ここでの「アミノ酸配列の僅かな相違」は、アミノ酸の欠失、置換、付加、挿入、又はこれらの組合せにより生じる。典型的には、アミノ酸配列を構成する1~数個(上限は例えば3個、5個、7個、10個)のアミノ酸の欠失、置換、若しくは1~数個(上限は例えば3個、5個、7個、10個)のアミノ酸の付加、挿入、又はこれらの組合せによりアミノ酸配列に変異(変化)が生じていることをいう。「アミノ酸配列の僅かな相違」は、好ましくは保存的アミノ酸置換により生じている。ここでの「保存的アミノ酸置換」とは、あるアミノ酸残基を、同様の性質の側鎖を有するアミノ酸残基に置換することをいう。アミノ酸残基はその側鎖によって塩基性側鎖(例えばリシン、アルギニン、ヒスチジン)、酸性側鎖(例えばアスパラギン酸、グルタミン酸)、非荷電極性側鎖(例えばグリシン、アスパラギン、グルタミン、セリン、スレオニン、チロシン、システイン)、非極性側鎖(例えばアラニン、バリン、ロイシン、イソロイシン、プロリン、フェニルアラニン、メチオニン、トリプトファン)、β分岐側鎖(例えばスレオニン、バリン、イソロイシン)、芳香族側鎖(例えばチロシン、フェニルアラニン、トリプトファン、ヒスチジン)のように、いくつかのファミリーに分類されている。保存的アミノ酸置換は好ましくは、同一のファミリー内のアミノ酸残基間の置換である。尚、Arthrobacter globiformis由来のエステラーゼ(配列番号1)の活性残基は59位アミノ酸セリン、325位アミノ酸ヒスチジン、326位アミノ酸アスパラギン酸であることが知られていることから、変異を施す際には当該酸残基に影響がないようにするとよい。

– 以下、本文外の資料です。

import Summits.CriticalPhenomena.PercolationContinuityZ3.Theorems.Transplant.Bcc111HubRoute
import Summits.CriticalPhenomena.PercolationContinuityZ3.Theorems.Transplant.Bcc111HubKit5
import Summits.CriticalPhenomena.PercolationContinuityZ3.Theorems.Transplant.Bcc111HubLegs5
import HarnessLib

/-!
# The bcc (111)-films `F_m(bcc)`, exit-form routing certificate VIII⁵: A SWAP PAIR OF ROUTINGS FROM A CLAW AT THICKNESS `m ≥ 5` (both hub extremes kept)

builds on p205010 (kernel theorem, internal audit signed; external expert review pending) — NOT used in this file.
Lane `prim-bschramm`, seat `prim-bschramm-p2` (gen 48; class C1b, METHOD = input substitution; memo `HOME/bschramm/P2-LATTICES.md` §159); helper file
(`--supports stmt-CriticalPhenomena-4575 --as helper`).  **`Bcc111.swapPair_of_claw5`** (verbatim «Bcc111HubRoute».`swapPair_of_claw` over «Bcc111HubKit5».`exists_hubFacts5`, `m ≥ 5`, given that both extreme vertices of the hub column are kept): for a claw of the planar model («Bcc111ClawSound».`ClawProps`) whose targets are
the columns of the terminals `Ea, Eb` (rerouting set) and `w'` (cleared set) — with, when `Ea, Eb` share a column, `Ea` below `Eb` and the stacked type of their levels —
the `K_{2,3}` elevator hub («Bcc111HubKit»), the three 3D legs («Bcc111HubLegs»: from the chain ports over the chain-port columns, and from `n` through the first vertex over
the exit column) and «BccSlabHubRoute».`VRouteData.swapPair_of_hub` give a SWAP PAIR of `VRouteData` for `(E₁, E₂, w')` in either order of `{Ea, Eb}`.
Column-disjointness of the planar legs gives vertex-disjointness; the stacked legs meet the common column only at their own terminals.
[cite: DuminilCopinSidoraviciusTassion2016, §2.3 (proof of Fact 2: the three disjoint paths γ_u, γ_v, γ_w in B̄_R(z))] [cite: ConwaySloane1999, Ch. 4 §7.1]
-/

noncomputable section

namespace Summit.CriticalPhenomena.PercolationContinuityZ3.Theorems.Transplant

namespace Bcc111

open MeasureTheory Literature.Probability.Percolation Literature.Probability.LatticeModels SimpleGraph
open Slab111 (lev)
open BccClawX (Pt rel)
open Bcc111Claw (tnZ inRB inDB rem0 remM penLo penHi penult LegProps ClawProps uvec others hubCols)
open scoped Classical

variable {m : ℕ}

/-- **A SWAP PAIR OF ROUTINGS FROM A CLAW, `m ≥ 5`**, both extreme vertices of the hub column kept. [cite: DuminilCopinSidoraviciusTassion2016, §2.3 (proof of Fact 2)] -/
theorem swapPair_of_claw5 (hm : 5 ≤ m) (z : Site 2) {tR tD sR sD : ℕ} (htRD : tR ≤ tD) (hsRD : sR ≤ sD)
    {a1 a2 a3 : Pt} {ty : ℕ} {Q : Pt} {i : ℕ} {up : Bool} {bc F0 F1 X0 X1 s1 s2 s3 : Pt} {l1 l2 l3 : List Pt}
    (hP : ClawProps (min tR 3) (min tD 3) (min sR 3) (min sD 3) a1 a2 a3 ty Q i up bc F0 F1 X0 X1 s1 s2 s3 l1 l2 l3)
    (hQ0 : rem0 (min tR 3) (min sR 3) Q = false) (hQm : remM (min tR 3) (min sR 3) Q = false) {Ea Eb w' : bfilm m} (hEa : rel z (sh Ea) = a1) (hEb : rel z (sh Eb) = a2) (hw : rel z (sh w') = a3) (hne : Ea ≠ Eb)
    (hEaW : Ea ∈ clearedSet m z tR tD sR sD ∩ (hexShadow m).lift (blkR 3 z tR sR))
    (hEbW : Eb ∈ clearedSet m z tR tD sR sD ∩ (hexShadow m).lift (blkR 3 z tR sR)) (hwW : w' ∈ clearedSet m z tR tD sR sD)
    (hstk : a1 = a2 → lev (pt Ea) < lev (pt Eb) ∧ ((ty / 3 : ℕ) : ℤ) = min (lev (pt Ea)) 2 ∧ ((ty % 3 : ℕ) : ℤ) = min ((m : ℤ) - lev (pt Eb)) 2)
    {E₁ E₂ : bfilm m} (hE : (E₁ = Ea ∧ E₂ = Eb) ∨ (E₁ = Eb ∧ E₂ = Ea)) :
    ∃ r₁ r₂ : VRouteData (film m) (clearedSet m z tR tD sR sD ∩ (hexShadow m).lift (blkR 3 z tR sR)) (clearedSet m z tR tD sR sD) E₁ E₂ w',
      r₁.y = r₂.b ∧ r₁.b = r₂.y := by
  set WR := clearedSet m z tR tD sR sD ∩ (hexShadow m).lift (blkR 3 z tR sR) with hWRdef
  set W := clearedSet m z tR tD sR sD with hWdef
  have hWRW : WR ⊆ W := fun x hx => hx.1
  have hm5 : 5 ≤ m := hm
  obtain ⟨y, b, n, p0, p1, x0, x1, H⟩ := exists_hubFacts5 hm z htRD hsRD hP.hh hP.hi hP.hQ hQ0 hQm hP.hbc
  obtain ⟨hF0X0, hF0X1, hF1X0, hF1X1⟩ := F_ne_X z hP.hh hP.hi
  obtain ⟨A, B, X, hAB, hX, harr⟩ := hP.hst
  -- flags: which start columns are exit columns
  have hnotX : ∀ {s : Pt}, s = A ∨ s = B → ¬ (s = X0 ∨ s = X1) := by
    rintro s hs (rfl | rfl) <;> rcases hAB with ⟨rfl, rfl⟩ | ⟨rfl, rfl⟩ <;> rcases hs with h | h <;>
      first | exact hF0X0 h.symm | exact hF0X1 h.symm | exact hF1X0 h.symm | exact hF1X1 h.symm
  have hall : ∀ {s : Pt}, s = A ∨ s = B ∨ s = X → s = F0 ∨ s = F1 ∨ s = X0 ∨ s = X1 := by
    rintro s (rfl | rfl | rfl)
    · rcases hAB with ⟨rfl, -⟩ | ⟨rfl, -⟩ <;> simp
    · rcases hAB with ⟨-, rfl⟩ | ⟨-, rfl⟩ <;> simp
    · rcases hX with rfl | rfl <;> simp
  have hs123 : (s1 = F0 ∨ s1 = F1 ∨ s1 = X0 ∨ s1 = X1) ∧ (s2 = F0 ∨ s2 = F1 ∨ s2 = X0 ∨ s2 = X1) ∧ (s3 = F0 ∨ s3 = F1 ∨ s3 = X0 ∨ s3 = X1) ∧
      ¬ ((s1 = X0 ∨ s1 = X1) ∧ (s2 = X0 ∨ s2 = X1)) ∧ ¬ ((s1 = X0 ∨ s1 = X1) ∧ (s3 = X0 ∨ s3 = X1)) ∧ ¬ ((s2 = X0 ∨ s2 = X1) ∧ (s3 = X0 ∨ s3 = X1)) := by
    rcases harr with h | h | h <;> simp only [Prod.mk.injEq] at h <;> obtain ⟨rfl, rfl, rfl⟩ := h
    · exact ⟨hall (Or.inr (Or.inr rfl)), hall (Or.inl rfl), hall (Or.inr (Or.inl rfl)), fun h => hnotX (Or.inl rfl) h.2, fun h => hnotX (Or.inr rfl) h.2,
        fun h => hnotX (Or.inl rfl) h.1⟩
    · exact ⟨hall (Or.inl rfl), hall (Or.inr (Or.inr rfl)), hall (Or.inr (Or.inl rfl)), fun h => hnotX (Or.inl rfl) h.1, fun h => hnotX (Or.inl rfl) h.1,
        fun h => hnotX (Or.inr rfl) h.2⟩
    · exact ⟨hall (Or.inl rfl), hall (Or.inr (Or.inl rfl)), hall (Or.inr (Or.inr rfl)), fun h => hnotX (Or.inl rfl) h.1, fun h => hnotX (Or.inl rfl) h.1,
        fun h => hnotX (Or.inr rfl) h.1⟩
  obtain ⟨hs1, hs2, hs3, hx12, hx13, hx23⟩ := hs123
  -- start kits: port `c`, first lifted vertex `v`, and the prefix `pre` from `c` to `v`
  have kit : ∀ s : Pt, (s = F0 ∨ s = F1 ∨ s = X0 ∨ s = X1) →
      ∃ (c v : bfilm m) (pre : List (bfilm m)), GPath (film m) pre c v ∧ (film m).Adj y c ∧ (film m).Adj b c ∧ rel z (sh v) = s ∧
        1 ≤ lev (pt v) ∧ lev (pt v) ≤ (m : ℤ) - 1 ∧ (∀ x ∈ pre, x = v ∨ ((s = X0 ∨ s = X1) ∧ x = n)) ∧ (∀ x ∈ pre, x ∈ WR ∨ x = v) := by
    rintro s (rfl | rfl | rfl | rfl)
    · exact ⟨p0, p0, [p0], GPath.single _ _, H.yp0, H.bp0, H.shp0, H.levp0.1, H.levp0.2, by simp, by simp⟩
    · exact ⟨p1, p1, [p1], GPath.single _ _, H.yp1, H.bp1, H.shp1, H.levp1.1, H.levp1.2, by simp, by simp⟩
    · exact ⟨n, x0, [n, x0], GPath.pair H.nx0, H.yn, H.bn, H.shx0, H.levx0.1, H.levx0.2,
        fun x hx => by simp only [List.mem_cons, List.not_mem_nil, or_false] at hx; rcases hx with rfl | rfl <;> simp,
        fun x hx => by simp only [List.mem_cons, List.not_mem_nil, or_false] at hx; rcases hx with rfl | rfl; exacts [Or.inl H.nWR, Or.inr rfl]⟩
    · exact ⟨n, x1, [n, x1], GPath.pair H.nx1, H.yn, H.bn, H.shx1, H.levx1.1, H.levx1.2,
        fun x hx => by simp only [List.mem_cons, List.not_mem_nil, or_false] at hx; rcases hx with rfl | rfl <;> simp,
        fun x hx => by simp only [List.mem_cons, List.not_mem_nil, or_false] at hx; rcases hx with rfl | rfl; exacts [Or.inl H.nWR, Or.inr rfl]⟩
  -- avoid lists
  have hav1 : Q ∉ l1 ∧ bc ∉ l1 ∧ a3 ∉ l1 := by
    refine ⟨fun h => ?_, fun h => ?_, fun h => ?_⟩ <;> have := hP.leg1.not_avoid _ h <;> split_ifs at this <;> simp at this
  have hav2 : Q ∉ l2 ∧ bc ∉ l2 ∧ a3 ∉ l2 := by
    refine ⟨fun h => ?_, fun h => ?_, fun h => ?_⟩ <;> have := hP.leg2.not_avoid _ h <;> split_ifs at this <;> simp at this
  have hav3 : Q ∉ l3 ∧ bc ∉ l3 ∧ a1 ∉ l3 ∧ a2 ∉ l3 := by
    refine ⟨fun h => ?_, fun h => ?_, fun h => ?_, fun h => ?_⟩ <;> have := hP.leg3.not_avoid _ h <;> simp at this
  -- region facts
  have hS12 : ∀ {l : List Pt}, (∀ w ∈ l, inRB (min tR 3) (min sR 3) w = true) →
      ∀ x : bfilm m, rel z (sh x) ∈ l → 1 ≤ lev (pt x) → lev (pt x) ≤ (m : ℤ) - 1 → x ∈ WR :=
    fun hR x hx h1 h2 => mem_WR_of_lev htRD hsRD (hR _ hx) h1 h2
  have hS3 : ∀ x : bfilm m, rel z (sh x) ∈ l3 → 1 ≤ lev (pt x) → lev (pt x) ≤ (m : ℤ) - 1 → x ∈ W :=
    fun x hx h1 h2 => mem_W_of_lev (hP.leg3.mem_R _ hx) h1 h2
  -- the three 3D legs, each: full list `F`, port `c`, flag `s ∈ {X0, X1}`
  have legE : ∀ (lower : Bool) (E E' : bfilm m) (s a : Pt) (l : List Pt) (avoid : List Pt), (s = F0 ∨ s = F1 ∨ s = X0 ∨ s = X1) →
      LegProps (inRB (min tR 3) (min sR 3)) avoid s a l → rel z (sh E) = a → E ∈ WR → Q ∉ l →
      (a1 = a2 → sh E = sh E' ∧ (lower = true → lev (pt E) < lev (pt E') ∧ penLo (min tR 3) (min sR 3) a (ty / 3) (penult l) = true ∧
          ((ty / 3 : ℕ) : ℤ) = min (lev (pt E)) 2) ∧
        (lower = false → lev (pt E') < lev (pt E) ∧ penHi (min tR 3) (min sR 3) a (ty % 3) (penult l) = true ∧
          ((ty % 3 : ℕ) : ℤ) = min ((m : ℤ) - lev (pt E)) 2)) →
      ∃ (c : bfilm m) (Fl : List (bfilm m)), GPath (film m) Fl c E ∧ (film m).Adj y c ∧ (film m).Adj b c ∧ (∀ x ∈ Fl, x ∈ WR) ∧
        (∀ x ∈ Fl, ((s = X0 ∨ s = X1) ∧ x = n) ∨ (rel z (sh x) ∈ l ∧ (a1 = a2 → rel z (sh x) ∈ l.dropLast ∨ x = E))) := by
    intro lower E E' s a l avoid hs hl hE hEW hQl hst
    obtain ⟨c, v, pre, hpre, hyc, hbc', hv, hv1, hvm, hpre1, hpre2⟩ := kit s hs
    -- the lifted part
    obtain ⟨L, hL, hLW, hLcol⟩ : ∃ L : List (bfilm m), GPath (film m) L v E ∧ (∀ x ∈ L, x ∈ WR) ∧
        (∀ x ∈ L, rel z (sh x) ∈ l ∧ (a1 = a2 → rel z (sh x) ∈ l.dropLast ∨ x = E)) := by
      by_cases heq : a1 = a2
      · obtain ⟨hsh, hlo, hhi⟩ := hst heq
        cases lower with
        | true =>
          obtain ⟨hlt, hpen, hτ⟩ := hlo rfl
          obtain ⟨L, hL, hLW, hLc⟩ := leg_exact_lo5 hm z htRD hsRD hl hpen v E E' hv hv1 hvm hE hsh hlt hτ hEW
          refine ⟨L, hL, hLW, fun x hx => ⟨?_, fun _ => hLc x hx⟩⟩
          rcases hLc x hx with h | rfl
          · exact List.dropLast_subset l h
          · rw [hE, ← hl.last]; exact List.getLast_mem _
        | false =>
          obtain ⟨hlt, hpen, hτ⟩ := hhi rfl
          obtain ⟨L, hL, hLW, hLc⟩ := leg_exact_hi5 hm z htRD hsRD hl hpen v E' E hv hv1 hvm hE hsh.symm hlt hτ hEW
          refine ⟨L, hL, hLW, fun x hx => ⟨?_, fun _ => hLc x hx⟩⟩
          rcases hLc x hx with h | rfl
          · exact List.dropLast_subset l h
          · rw [hE, ← hl.last]; exact List.getLast_mem _
      · obtain ⟨L, hL, hLW, hLc⟩ := leg_plain hm5 z hl (hS12 hl.mem_R) v E hv hv1 hvm hE hEW
        exact ⟨L, hL, hLW, fun x hx => ⟨hLc x hx, fun h => absurd h heq⟩⟩
    have hnL : n ∉ L := fun h => hQl (by have := (hLcol n h).1; rwa [H.shn] at this)
    refine ⟨c, pre ++ L.tail, hpre.trans hL (fun x hx hxp => ?_), hyc, hbc', fun x hx => ?_, fun x hx => ?_⟩
    · rcases hpre1 x hxp with h | ⟨-, h⟩
      · exact h
      · exact absurd hx (h ▸ hnL)
    · rcases List.mem_append.1 hx with hx | hx
      · rcases hpre2 x hx with h | rfl
        · exact h
        · exact hLW _ hL.head_mem
      · exact hLW _ (List.mem_of_mem_tail hx)
    · rcases List.mem_append.1 hx with hx | hx
      · rcases hpre1 x hx with rfl | h
        · exact Or.inr (hLcol _ hL.head_mem)
        · exact Or.inl h
      · exact Or.inr (hLcol _ (List.mem_of_mem_tail hx))
  -- the terminal legs
  have hshab : a1 = a2 → sh Ea = sh Eb := fun h => rel_injective z (by rw [hEa, hEb, h])
  obtain ⟨cA, FA, hFA, hycA, hbcA, hFAW, hFAc⟩ := legE true Ea Eb s1 a1 l1 _ hs1 hP.leg1 hEa hEaW hav1.1
    (fun h => ⟨hshab h, fun _ => ⟨(hstk h).1, hP.pen1 h, (hstk h).2.1⟩, fun hf => absurd hf (by simp)⟩)
  obtain ⟨cB, FB, hFB, hycB, hbcB, hFBW, hFBc⟩ := legE false Eb Ea s2 a2 l2 _ hs2 hP.leg2 hEb hEbW hav2.1
    (fun h => ⟨(hshab h).symm, fun hf => absurd hf (by simp), fun _ => ⟨(hstk h).1, by rw [← h]; exact hP.pen2 h, (hstk h).2.2⟩⟩)
  -- the leg to `w'`
  obtain ⟨cC, FC, hFC, hycC, hbcC, hFCW, hFCc⟩ : ∃ (c : bfilm m) (Fl : List (bfilm m)), GPath (film m) Fl c w' ∧ (film m).Adj y c ∧ (film m).Adj b c ∧
      (∀ x ∈ Fl, x ∈ W) ∧ (∀ x ∈ Fl, ((s3 = X0 ∨ s3 = X1) ∧ x = n) ∨ rel z (sh x) ∈ l3) := by
    obtain ⟨c, v, pre, hpre, hyc, hbc', hv, hv1, hvm, hpre1, hpre2⟩ := kit s3 hs3
    obtain ⟨L, hL, hLW, hLcol⟩ := leg_plain hm5 z hP.leg3 hS3 v w' hv hv1 hvm hw hwW
    have hnL : n ∉ L := fun h => hav3.1 (by have := hLcol n h; rwa [H.shn] at this)
    refine ⟨c, pre ++ L.tail, hpre.trans hL (fun x hx hxp => ?_), hyc, hbc', fun x hx => ?_, fun x hx => ?_⟩
    · rcases hpre1 x hxp with h | ⟨-, h⟩
      · exact h
      · exact absurd hx (h ▸ hnL)
    · rcases List.mem_append.1 hx with hx | hx
      · rcases hpre2 x hx with h | rfl
        · exact hWRW h
        · exact hLW _ hL.head_mem
      · exact hLW _ (List.mem_of_mem_tail hx)
    · rcases List.mem_append.1 hx with hx | hx
      · rcases hpre1 x hx with rfl | h
        · exact Or.inr (hLcol _ hL.head_mem)
        · exact Or.inl h
      · exact Or.inr (hLcol _ (List.mem_of_mem_tail hx))
  -- disjointness
  have ha1l1 : a1 = a2 → a1 ∉ l1.dropLast := fun _ => (hP.leg1.split).2.2.1
  have ha2l2 : a1 = a2 → a2 ∉ l2.dropLast := fun _ => (hP.leg2.split).2.2.1
  have hAB : ∀ x ∈ FA, x ∉ FB := by
    intro x hxA hxB
    rcases hFAc x hxA with ⟨f1, rfl⟩ | ⟨c1, f1⟩ <;> rcases hFBc x hxB with ⟨f2, e2⟩ | ⟨c2, f2⟩
    · exact hx12 ⟨f1, f2⟩
    · rw [H.shn] at c2; exact hav2.1 c2
    · rw [e2, H.shn] at c1; exact hav1.1 c1
    · by_cases heq : a1 = a2
      · rcases f1 heq with d1 | rfl <;> rcases f2 heq with d2 | e
        · obtain ⟨-, hw⟩ := hP.d12 _ (List.dropLast_subset _ d1) (List.dropLast_subset _ d2)
          exact ha1l1 heq (hw ▸ d1)
        · rw [e, hEb] at d1; exact ha1l1 heq (heq ▸ d1)
        · rw [hEa] at d2; exact ha2l2 heq (heq ▸ d2)
        · exact hne e
      · exact heq (hP.d12 _ c1 c2).1
  have hAC : ∀ x ∈ FA, x ∉ FC := by
    intro x hxA hxC
    rcases hFAc x hxA with ⟨f1, rfl⟩ | ⟨c1, -⟩ <;> rcases hFCc x hxC with ⟨f3, e3⟩ | c3
    · exact hx13 ⟨f1, f3⟩
    · rw [H.shn] at c3; exact hav3.1 c3
    · rw [e3, H.shn] at c1; exact hav1.1 c1
    · exact hP.d31 _ c3 c1
  have hBC : ∀ x ∈ FB, x ∉ FC := by
    intro x hxB hxC
    rcases hFBc x hxB with ⟨f2, rfl⟩ | ⟨c2, -⟩ <;> rcases hFCc x hxC with ⟨f3, e3⟩ | c3
    · exact hx23 ⟨f2, f3⟩
    · rw [H.shn] at c3; exact hav3.1 c3
    · rw [e3, H.shn] at c2; exact hav2.1 c2
    · exact hP.d32 _ c3 c2
  have hyA : y ∉ FA := fun h => by
    rcases hFAc y h with ⟨-, e⟩ | ⟨c1, -⟩
    · exact H.y_ne_n e
    · rw [H.shy] at c1; exact hav1.1 c1
  have hyB : y ∉ FB := fun h => by
    rcases hFBc y h with ⟨-, e⟩ | ⟨c2, -⟩
    · exact H.y_ne_n e
    · rw [H.shy] at c2; exact hav2.1 c2
  have hyC : y ∉ FC := fun h => by
    rcases hFCc y h with ⟨-, e⟩ | c3
    · exact H.y_ne_n e
    · rw [H.shy] at c3; exact hav3.1 c3
  have hbA : b ∉ FA := fun h => by
    rcases hFAc b h with ⟨-, e⟩ | ⟨c1, -⟩
    · exact H.b_ne_n e
    · rw [H.shb] at c1; exact hav1.2.1 c1
  have hbB : b ∉ FB := fun h => by
    rcases hFBc b h with ⟨-, e⟩ | ⟨c2, -⟩
    · exact H.b_ne_n e
    · rw [H.shb] at c2; exact hav2.2.1 c2
  have hbC : b ∉ FC := fun h => by
    rcases hFCc b h with ⟨-, e⟩ | c3
    · exact H.b_ne_n e
    · rw [H.shb] at c3; exact hav3.2.1 c3
  rcases hE with ⟨rfl, rfl⟩ | ⟨rfl, rfl⟩
  · exact VRouteData.swapPair_of_hub hFA hFB hFC hne hFAW hFBW hFCW H.yWR H.bWR hWRW hycA.symm hbcA.symm hycB hbcB hycC hbcC H.y_ne_b
      hAB hAC hBC hyA hyB hyC hbA hbB hbC
  · exact VRouteData.swapPair_of_hub hFB hFA hFC hne.symm hFBW hFAW hFCW H.yWR H.bWR hWRW hycB.symm hbcB.symm hycA hbcA hycC hbcC H.y_ne_b
      (fun x hx hx' => hAB x hx' hx) hBC hAC hyB hyA hyC hbB hbA hbC

end Bcc111

end Summit.CriticalPhenomena.PercolationContinuityZ3.Theorems.Transplant

end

ところで、二つのアミノ酸配列又は二つの塩基配列(以下、これらを含む用語として「二つの配列」を使用する)の同一性(%)は例えば以下の手順で決定することができる。まず、最適な比較ができるよう二つの配列を並べる(例えば、第一の配列にギャップを導入して第二の配列とのアライメントを最適化してもよい)。第一の配列の特定位置の分子(アミノ酸残基又はヌクレオチド)が、第二の配列における対応する位置の分子と同じであるとき、その位置の分子が同一であるといえる。二つの配列の同一性は、その二つの配列に共通する同一位置の数の関数であり(すなわち、同一性(%)=同一位置の数/位置の総数 × 100)、好ましくは、アライメントの最適化に要したギャップの数およびサイズも考慮に入れる。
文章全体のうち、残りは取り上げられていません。